> _WHAT NEEDS TO BE DONE_:
Do any lines in the data below contain "import"? If so, copy every one of them.

> _LISTED RECORDS_:
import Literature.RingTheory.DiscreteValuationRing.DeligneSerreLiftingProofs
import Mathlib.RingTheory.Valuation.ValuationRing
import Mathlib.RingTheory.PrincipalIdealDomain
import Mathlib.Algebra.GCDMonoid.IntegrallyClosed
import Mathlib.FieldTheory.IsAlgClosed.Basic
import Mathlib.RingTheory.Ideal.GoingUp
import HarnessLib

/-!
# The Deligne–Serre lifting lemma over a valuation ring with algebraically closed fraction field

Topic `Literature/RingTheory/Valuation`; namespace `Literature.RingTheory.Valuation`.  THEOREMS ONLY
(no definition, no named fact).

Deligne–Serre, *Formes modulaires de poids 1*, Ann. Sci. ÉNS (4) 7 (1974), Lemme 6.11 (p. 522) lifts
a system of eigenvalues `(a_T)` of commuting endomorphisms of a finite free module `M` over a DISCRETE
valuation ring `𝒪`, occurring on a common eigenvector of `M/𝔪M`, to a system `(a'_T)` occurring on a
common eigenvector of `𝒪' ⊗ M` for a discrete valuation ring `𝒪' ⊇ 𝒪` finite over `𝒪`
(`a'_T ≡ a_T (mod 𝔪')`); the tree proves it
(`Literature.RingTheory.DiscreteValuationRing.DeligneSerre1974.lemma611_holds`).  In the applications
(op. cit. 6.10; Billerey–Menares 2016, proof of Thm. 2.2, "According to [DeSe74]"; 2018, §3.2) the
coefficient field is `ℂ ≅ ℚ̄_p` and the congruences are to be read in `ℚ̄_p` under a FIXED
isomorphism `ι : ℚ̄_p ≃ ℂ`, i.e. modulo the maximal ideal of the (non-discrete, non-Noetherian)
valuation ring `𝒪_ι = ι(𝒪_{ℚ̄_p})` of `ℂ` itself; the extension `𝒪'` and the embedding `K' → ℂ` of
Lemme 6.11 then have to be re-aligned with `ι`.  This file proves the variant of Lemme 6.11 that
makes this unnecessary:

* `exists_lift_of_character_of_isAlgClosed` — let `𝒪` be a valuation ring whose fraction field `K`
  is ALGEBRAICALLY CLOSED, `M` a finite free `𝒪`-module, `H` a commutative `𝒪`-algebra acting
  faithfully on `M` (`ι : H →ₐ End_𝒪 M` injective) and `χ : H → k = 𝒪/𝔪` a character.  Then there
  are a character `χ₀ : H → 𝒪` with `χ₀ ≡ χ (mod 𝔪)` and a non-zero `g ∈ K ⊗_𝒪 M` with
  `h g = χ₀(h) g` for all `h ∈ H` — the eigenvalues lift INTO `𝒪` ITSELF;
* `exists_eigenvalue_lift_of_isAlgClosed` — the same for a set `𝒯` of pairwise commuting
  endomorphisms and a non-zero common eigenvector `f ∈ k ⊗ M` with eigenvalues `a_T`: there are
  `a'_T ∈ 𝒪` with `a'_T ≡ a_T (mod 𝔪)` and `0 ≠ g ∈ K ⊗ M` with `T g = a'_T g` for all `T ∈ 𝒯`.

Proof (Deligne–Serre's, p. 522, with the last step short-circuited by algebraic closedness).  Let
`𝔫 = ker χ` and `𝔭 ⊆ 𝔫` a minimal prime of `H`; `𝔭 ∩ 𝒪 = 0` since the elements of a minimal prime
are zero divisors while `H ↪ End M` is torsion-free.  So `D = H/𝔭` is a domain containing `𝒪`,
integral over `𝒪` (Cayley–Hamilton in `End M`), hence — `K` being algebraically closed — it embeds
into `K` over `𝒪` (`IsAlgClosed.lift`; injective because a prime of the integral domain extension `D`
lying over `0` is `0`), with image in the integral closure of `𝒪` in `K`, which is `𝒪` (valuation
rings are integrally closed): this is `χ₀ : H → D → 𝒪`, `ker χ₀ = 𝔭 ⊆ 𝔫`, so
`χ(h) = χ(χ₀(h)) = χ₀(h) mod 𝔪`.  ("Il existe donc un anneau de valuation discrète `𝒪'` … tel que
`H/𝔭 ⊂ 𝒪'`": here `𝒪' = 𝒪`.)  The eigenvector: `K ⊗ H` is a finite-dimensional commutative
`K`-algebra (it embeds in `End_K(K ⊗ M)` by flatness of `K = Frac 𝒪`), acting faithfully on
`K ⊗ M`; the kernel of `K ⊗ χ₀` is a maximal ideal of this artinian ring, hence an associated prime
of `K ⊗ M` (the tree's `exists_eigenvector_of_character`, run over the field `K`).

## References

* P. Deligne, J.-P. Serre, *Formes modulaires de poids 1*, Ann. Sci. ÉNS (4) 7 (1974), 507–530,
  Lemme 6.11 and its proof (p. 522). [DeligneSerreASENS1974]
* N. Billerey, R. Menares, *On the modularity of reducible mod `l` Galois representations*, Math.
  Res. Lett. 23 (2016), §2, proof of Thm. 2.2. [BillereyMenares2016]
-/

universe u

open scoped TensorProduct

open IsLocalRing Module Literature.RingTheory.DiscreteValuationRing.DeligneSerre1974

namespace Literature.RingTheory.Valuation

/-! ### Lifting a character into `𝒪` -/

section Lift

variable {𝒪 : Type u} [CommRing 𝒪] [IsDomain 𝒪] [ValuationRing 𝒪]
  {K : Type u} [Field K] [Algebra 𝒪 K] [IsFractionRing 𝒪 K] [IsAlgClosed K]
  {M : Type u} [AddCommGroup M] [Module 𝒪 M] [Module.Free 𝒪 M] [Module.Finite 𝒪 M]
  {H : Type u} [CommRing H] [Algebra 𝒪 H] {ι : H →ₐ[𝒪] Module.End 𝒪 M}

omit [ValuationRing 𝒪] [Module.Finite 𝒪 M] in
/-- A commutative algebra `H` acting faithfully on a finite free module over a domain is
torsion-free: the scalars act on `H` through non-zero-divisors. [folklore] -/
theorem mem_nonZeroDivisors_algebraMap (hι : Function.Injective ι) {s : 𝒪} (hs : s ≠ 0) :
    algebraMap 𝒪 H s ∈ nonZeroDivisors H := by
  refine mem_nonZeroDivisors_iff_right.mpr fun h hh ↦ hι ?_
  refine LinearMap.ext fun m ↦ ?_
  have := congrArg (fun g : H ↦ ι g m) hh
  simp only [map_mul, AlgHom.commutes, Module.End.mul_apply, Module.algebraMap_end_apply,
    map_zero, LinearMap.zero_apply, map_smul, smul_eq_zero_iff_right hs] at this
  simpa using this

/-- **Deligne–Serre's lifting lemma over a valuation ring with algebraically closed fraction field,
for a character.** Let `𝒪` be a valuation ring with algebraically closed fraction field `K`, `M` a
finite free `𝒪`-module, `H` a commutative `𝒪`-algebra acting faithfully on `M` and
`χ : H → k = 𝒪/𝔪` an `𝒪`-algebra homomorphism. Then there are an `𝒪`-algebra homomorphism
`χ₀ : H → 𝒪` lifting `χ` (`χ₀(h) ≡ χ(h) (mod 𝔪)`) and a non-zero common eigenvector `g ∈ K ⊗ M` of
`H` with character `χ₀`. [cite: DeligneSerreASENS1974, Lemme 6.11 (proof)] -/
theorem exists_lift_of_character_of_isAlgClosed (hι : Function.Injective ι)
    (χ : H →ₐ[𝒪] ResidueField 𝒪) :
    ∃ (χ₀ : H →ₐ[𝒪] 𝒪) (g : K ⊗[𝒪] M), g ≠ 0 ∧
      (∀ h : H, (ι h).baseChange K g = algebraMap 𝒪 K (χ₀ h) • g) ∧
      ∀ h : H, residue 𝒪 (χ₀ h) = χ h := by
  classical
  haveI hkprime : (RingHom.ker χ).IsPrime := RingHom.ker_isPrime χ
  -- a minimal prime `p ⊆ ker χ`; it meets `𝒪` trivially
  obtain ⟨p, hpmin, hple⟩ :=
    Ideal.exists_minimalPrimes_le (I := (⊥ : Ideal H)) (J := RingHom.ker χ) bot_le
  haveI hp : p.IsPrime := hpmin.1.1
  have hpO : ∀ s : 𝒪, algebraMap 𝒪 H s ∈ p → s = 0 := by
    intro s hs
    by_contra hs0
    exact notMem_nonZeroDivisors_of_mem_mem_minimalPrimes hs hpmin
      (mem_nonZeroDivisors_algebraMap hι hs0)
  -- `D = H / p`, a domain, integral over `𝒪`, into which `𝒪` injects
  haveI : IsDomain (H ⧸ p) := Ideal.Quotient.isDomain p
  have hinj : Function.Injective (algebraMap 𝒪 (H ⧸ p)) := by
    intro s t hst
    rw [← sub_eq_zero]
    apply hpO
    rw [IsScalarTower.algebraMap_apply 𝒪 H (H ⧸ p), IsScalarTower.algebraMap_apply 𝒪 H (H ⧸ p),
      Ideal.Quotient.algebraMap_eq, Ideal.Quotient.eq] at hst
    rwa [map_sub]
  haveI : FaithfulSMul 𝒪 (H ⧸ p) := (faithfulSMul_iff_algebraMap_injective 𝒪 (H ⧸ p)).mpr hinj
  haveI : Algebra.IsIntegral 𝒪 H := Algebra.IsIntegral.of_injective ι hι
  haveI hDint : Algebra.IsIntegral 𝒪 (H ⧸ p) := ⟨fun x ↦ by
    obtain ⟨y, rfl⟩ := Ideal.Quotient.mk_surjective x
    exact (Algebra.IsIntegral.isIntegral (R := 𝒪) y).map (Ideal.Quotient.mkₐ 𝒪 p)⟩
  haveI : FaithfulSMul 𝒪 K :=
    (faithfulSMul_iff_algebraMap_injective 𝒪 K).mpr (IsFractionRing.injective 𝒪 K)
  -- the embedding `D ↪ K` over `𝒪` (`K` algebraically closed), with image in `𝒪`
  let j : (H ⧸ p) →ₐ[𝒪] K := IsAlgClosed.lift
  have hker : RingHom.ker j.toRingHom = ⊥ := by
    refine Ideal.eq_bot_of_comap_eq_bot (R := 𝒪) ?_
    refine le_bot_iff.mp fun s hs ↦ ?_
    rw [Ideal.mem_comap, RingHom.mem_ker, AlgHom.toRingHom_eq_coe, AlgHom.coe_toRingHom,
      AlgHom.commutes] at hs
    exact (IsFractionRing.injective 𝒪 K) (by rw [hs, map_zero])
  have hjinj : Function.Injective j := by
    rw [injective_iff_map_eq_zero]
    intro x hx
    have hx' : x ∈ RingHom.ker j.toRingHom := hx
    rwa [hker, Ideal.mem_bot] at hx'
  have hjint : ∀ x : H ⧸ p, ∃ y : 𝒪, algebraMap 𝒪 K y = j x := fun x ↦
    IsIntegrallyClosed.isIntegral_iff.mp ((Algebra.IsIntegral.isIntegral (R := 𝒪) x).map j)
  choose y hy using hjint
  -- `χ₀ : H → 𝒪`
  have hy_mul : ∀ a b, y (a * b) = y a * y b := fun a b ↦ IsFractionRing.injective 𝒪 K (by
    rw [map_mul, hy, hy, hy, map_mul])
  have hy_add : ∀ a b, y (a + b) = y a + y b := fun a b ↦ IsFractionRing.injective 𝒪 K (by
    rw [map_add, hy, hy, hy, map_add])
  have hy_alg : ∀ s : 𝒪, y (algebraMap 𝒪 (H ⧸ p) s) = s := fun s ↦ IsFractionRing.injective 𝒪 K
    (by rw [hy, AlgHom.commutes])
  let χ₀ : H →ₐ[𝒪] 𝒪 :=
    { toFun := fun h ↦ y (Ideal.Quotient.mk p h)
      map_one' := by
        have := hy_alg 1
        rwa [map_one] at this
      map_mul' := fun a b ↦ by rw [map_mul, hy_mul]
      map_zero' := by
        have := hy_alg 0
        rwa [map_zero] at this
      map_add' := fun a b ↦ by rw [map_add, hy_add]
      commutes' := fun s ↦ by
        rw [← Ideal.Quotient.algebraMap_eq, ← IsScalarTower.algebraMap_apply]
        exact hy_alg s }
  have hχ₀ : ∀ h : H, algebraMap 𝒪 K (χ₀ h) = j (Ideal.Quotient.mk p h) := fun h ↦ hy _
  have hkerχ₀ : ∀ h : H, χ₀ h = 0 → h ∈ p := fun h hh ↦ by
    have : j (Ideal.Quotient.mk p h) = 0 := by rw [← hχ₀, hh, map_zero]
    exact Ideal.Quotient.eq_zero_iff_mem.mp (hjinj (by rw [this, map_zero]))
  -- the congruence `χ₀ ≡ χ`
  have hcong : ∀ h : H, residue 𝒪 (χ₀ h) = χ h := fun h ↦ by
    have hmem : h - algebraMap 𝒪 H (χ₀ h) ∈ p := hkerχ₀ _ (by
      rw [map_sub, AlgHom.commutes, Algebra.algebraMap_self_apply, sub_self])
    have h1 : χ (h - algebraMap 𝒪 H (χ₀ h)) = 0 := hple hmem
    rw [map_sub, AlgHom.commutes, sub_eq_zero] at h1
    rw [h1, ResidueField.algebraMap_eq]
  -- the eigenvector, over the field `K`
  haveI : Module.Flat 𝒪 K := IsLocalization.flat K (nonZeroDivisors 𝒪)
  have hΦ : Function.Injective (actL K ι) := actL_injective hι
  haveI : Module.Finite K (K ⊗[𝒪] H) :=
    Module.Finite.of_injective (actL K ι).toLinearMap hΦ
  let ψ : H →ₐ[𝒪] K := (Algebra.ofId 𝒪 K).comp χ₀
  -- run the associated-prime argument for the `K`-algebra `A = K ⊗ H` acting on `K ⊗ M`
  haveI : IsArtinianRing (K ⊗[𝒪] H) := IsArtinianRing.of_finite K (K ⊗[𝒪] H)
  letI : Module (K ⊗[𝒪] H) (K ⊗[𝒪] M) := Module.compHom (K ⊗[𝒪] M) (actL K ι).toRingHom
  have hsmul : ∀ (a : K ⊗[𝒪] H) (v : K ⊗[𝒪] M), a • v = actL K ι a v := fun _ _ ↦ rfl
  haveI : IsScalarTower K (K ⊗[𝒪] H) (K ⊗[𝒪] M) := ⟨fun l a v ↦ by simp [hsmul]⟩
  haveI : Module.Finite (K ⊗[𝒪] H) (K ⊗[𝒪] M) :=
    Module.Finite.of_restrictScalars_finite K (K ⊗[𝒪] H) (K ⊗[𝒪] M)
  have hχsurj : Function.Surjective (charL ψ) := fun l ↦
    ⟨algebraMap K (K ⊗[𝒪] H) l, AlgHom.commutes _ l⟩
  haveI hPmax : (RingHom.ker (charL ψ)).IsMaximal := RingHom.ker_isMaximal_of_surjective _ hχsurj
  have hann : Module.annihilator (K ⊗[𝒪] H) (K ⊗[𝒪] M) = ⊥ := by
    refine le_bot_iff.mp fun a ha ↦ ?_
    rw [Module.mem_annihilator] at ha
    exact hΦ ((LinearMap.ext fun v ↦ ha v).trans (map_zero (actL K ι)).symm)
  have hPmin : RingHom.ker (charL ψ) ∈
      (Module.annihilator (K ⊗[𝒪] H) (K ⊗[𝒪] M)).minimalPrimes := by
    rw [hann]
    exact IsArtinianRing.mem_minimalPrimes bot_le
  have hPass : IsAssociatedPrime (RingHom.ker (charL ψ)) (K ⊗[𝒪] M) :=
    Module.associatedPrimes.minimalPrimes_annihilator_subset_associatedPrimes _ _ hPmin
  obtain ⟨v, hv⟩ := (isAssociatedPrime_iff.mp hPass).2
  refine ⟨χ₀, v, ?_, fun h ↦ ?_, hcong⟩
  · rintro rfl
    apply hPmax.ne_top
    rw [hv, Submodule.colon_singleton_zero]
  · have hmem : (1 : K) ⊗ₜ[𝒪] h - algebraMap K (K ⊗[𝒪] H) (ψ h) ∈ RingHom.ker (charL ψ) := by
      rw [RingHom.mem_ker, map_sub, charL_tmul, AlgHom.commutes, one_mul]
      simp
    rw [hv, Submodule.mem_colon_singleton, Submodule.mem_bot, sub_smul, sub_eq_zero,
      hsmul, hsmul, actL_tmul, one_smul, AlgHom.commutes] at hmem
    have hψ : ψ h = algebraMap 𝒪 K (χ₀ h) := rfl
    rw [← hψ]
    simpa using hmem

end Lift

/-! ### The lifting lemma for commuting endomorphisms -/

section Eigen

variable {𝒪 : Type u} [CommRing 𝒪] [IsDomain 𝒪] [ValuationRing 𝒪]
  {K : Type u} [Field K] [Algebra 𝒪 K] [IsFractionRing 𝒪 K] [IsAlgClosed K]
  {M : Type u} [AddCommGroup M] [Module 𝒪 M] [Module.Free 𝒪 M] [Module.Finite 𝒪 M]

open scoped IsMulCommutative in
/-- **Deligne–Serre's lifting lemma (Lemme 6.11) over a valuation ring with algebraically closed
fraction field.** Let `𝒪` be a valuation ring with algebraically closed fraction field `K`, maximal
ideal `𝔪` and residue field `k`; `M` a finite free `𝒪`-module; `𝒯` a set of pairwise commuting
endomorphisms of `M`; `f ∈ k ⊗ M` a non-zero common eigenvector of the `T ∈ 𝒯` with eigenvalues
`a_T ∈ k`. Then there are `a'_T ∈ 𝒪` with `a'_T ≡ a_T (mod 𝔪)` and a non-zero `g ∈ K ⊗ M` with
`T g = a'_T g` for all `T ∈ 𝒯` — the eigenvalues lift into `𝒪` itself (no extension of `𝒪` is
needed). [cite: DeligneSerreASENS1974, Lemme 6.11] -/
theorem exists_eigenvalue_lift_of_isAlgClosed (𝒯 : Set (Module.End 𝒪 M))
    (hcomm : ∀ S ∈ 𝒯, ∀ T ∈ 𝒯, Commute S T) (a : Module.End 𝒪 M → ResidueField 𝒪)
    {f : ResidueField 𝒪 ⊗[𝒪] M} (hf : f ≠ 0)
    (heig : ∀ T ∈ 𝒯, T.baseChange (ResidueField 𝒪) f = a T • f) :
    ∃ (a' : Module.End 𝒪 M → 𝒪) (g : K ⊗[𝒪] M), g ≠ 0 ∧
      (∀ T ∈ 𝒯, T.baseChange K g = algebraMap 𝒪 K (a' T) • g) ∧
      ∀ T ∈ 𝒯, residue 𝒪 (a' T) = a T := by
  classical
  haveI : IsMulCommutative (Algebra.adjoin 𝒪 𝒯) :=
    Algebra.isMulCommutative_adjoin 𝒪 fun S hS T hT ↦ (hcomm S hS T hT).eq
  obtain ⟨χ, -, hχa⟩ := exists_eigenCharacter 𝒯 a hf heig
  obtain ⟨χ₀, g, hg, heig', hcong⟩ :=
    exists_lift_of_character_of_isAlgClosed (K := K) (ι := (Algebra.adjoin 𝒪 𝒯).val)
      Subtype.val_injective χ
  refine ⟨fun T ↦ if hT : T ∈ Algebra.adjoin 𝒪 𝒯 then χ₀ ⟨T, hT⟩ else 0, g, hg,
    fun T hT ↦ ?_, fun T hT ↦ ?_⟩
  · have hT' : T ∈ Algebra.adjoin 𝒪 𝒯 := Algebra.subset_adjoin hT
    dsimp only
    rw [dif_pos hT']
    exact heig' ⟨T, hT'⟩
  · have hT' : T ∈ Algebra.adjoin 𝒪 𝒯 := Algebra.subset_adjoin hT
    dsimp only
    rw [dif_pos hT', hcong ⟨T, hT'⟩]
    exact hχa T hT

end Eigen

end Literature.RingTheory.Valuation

> _ANSWER SECTION_:
import Literature.RingTheory.DiscreteValuationRing.DeligneSerreLiftingProofs
import Mathlib.RingTheory.Valuation.ValuationRing
import Mathlib.RingTheory.PrincipalIdealDomain
import Mathlib.Algebra.GCDMonoid.IntegrallyClosed
import Mathlib.FieldTheory.IsAlgClosed.Basic
import Mathlib.RingTheory.Ideal.GoingUp
import HarnessLib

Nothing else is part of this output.